25-Holy City, night:
Hundreds of torches are lit in the hands of people that are praying, worshipping and performing ablutions in the river. Their prayer chant is heard. Man and woman are sitting by the river eating the shriveled apple they got from the old man.
 
Man: (bites the apple) If God exists he will regret that he ever created mankind. That’s why he destroys people group by group in floods, earthquakes and by AIDS.
 
Woman: (bites the apple) Given that then every child that is born means that God has not yet become hopeless of creating humans.
Man: Whether he has or not we ate the apple anyway.

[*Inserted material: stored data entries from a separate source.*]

import Summits.AtomisticToContinuum.Crystallization.Theorems.FreeSplittingCertificatesStrictSplittingRuleP1NearLemmas

/-!
# `StrictSplittingRule` (stmt-AtomisticToContinuum-12560): THE NEAR REDUCTION — the near-ledger inequality `hNear` from the finite near form and the far-site certificates (G9; P1 interpolant object, part 59; lemmas in part 59a)

Route `FreeSplittingCertificates`, crux r3 `StrictSplittingRule` (H12⋆ = `stub_coreJointCoercive`), unit b2b-freesplit-B gen 33.
VALUE = the IDENTIFICATION half of gap G9 of the kernel assembly map (HOME FAR-LEMMA-SPEC §23 (e)): the near-ledger hypothesis `hNear` of
`coreJointSiteIneq_of_ledgers` / `coreJointCoercive_of_ledgers` (an inequality between infinite series of `u`, for every skew least-squares co-rotation
`W`) FOLLOWS from five finite / sitewise statements about explicit data — the shape in which the cell's certificates exist:
  (NC)  `0 ≤ p1NearForm … V` for every `V : ℤ³ → ℝ³` with `V p = 0` and the first-shell moment condition (the near certificate, CERT §30 (3));
  (S)   per-site domination off the reach set `QB`: `0 ≤ ½(W′|z|² + 2W″⟪d_q,z⟫²) + H_rad,q(z) − H_cred,q(z)` (CERT §29–§30, incl. the tail);
  (TAB) the hat-average tables on `QB`: `L q·⟪d_q,z⟫² ≤ H_rad,q(z)`, `H_cred,q(z) ≤ U q·|z|²`;
  (PAY) column-sum enclosures of the far table: `κ(2/5)a⁻⁴·Σ'_q p1RecTable(b_p)(q−p)(s) ≤ PAYM s`;
  (FLX) the flux enclosure on the collar cells: `Σ_{T∈CELLS} p1FluxQuad₀(T)(vals) ≤ p1NearFlux F₀ Δ QF vals`;
together with kernel-side bookkeeping hypotheses on the index sets (the first shell `SH` as a finset, the near tables vanish off `QT`, the cell flux form
vanishes off `CELLS`, the far shares take at least the full load off `LEG`, the column sums `colβ` of `β`).  `H_rad/cred,q(z) = p1SiteBare` with the
ledger's weights re-centred at `y_p` applied to the constant value `z`.
Proof: every series of `hNear` is rewritten in the lattice values `V = p1DispSite a h u (u_p − y_p·A) A` (`V p = 0`, `W` skew ⇒ stretches and radial
components do not see `W`), split into its part over the finite index set plus a remainder which is dropped by sign ((S), far shares ≥ load) or vanishes
(tables off `QT`, flux form off `CELLS`); the moment condition is the first-order optimality of `W` among skew maps.
NOT a proof of H12⋆ (the five statements are certificate-tier hypotheses), NOT summit progress.  [folklore]
-/

noncomputable section

open Set Function Metric MeasureTheory Filter Topology
open scoped BigOperators NNReal ENNReal Classical

namespace Summit.AtomisticToContinuum.Crystallization.Theorems.StrictSplittingRuleBirth

open Literature.MathematicalPhysics.StatisticalMechanics
open Summit.AtomisticToContinuum.Crystallization.Theorems.PalmUnimodularRigidity.LayeredLawsSelectHcp
open Summit.AtomisticToContinuum.Crystallization.Theorems.PhononStabilityCWC.Cert (inner_fin3)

Woman: Let’s make love without negligence or pleasure so perhaps we will divinely make a new human being.
 
Chanting voices of those praying and performing ablutions in the river reaches up and man and woman embrace each other and go down the camera frame as if each is taking the other’s clothes off by the river in the darkness and throws it in the river. Amidst chanting and water’s gentle waves they start making love. A lovemaking more similar to worship and in between, appear the phases of formation of a fetus beginning with sperms and ovules, an embryo and later months of fetus development. Sometimes during lovemaking they get orgasmic pleasure and stop and start again. Sometimes they regret the fetus they have created and start wiping kisses from each other’s lips and the created fetus disappears. But again with another kiss they continue their lovemaking and create another fetus. A fetus that is supposedly meant to be a different human being.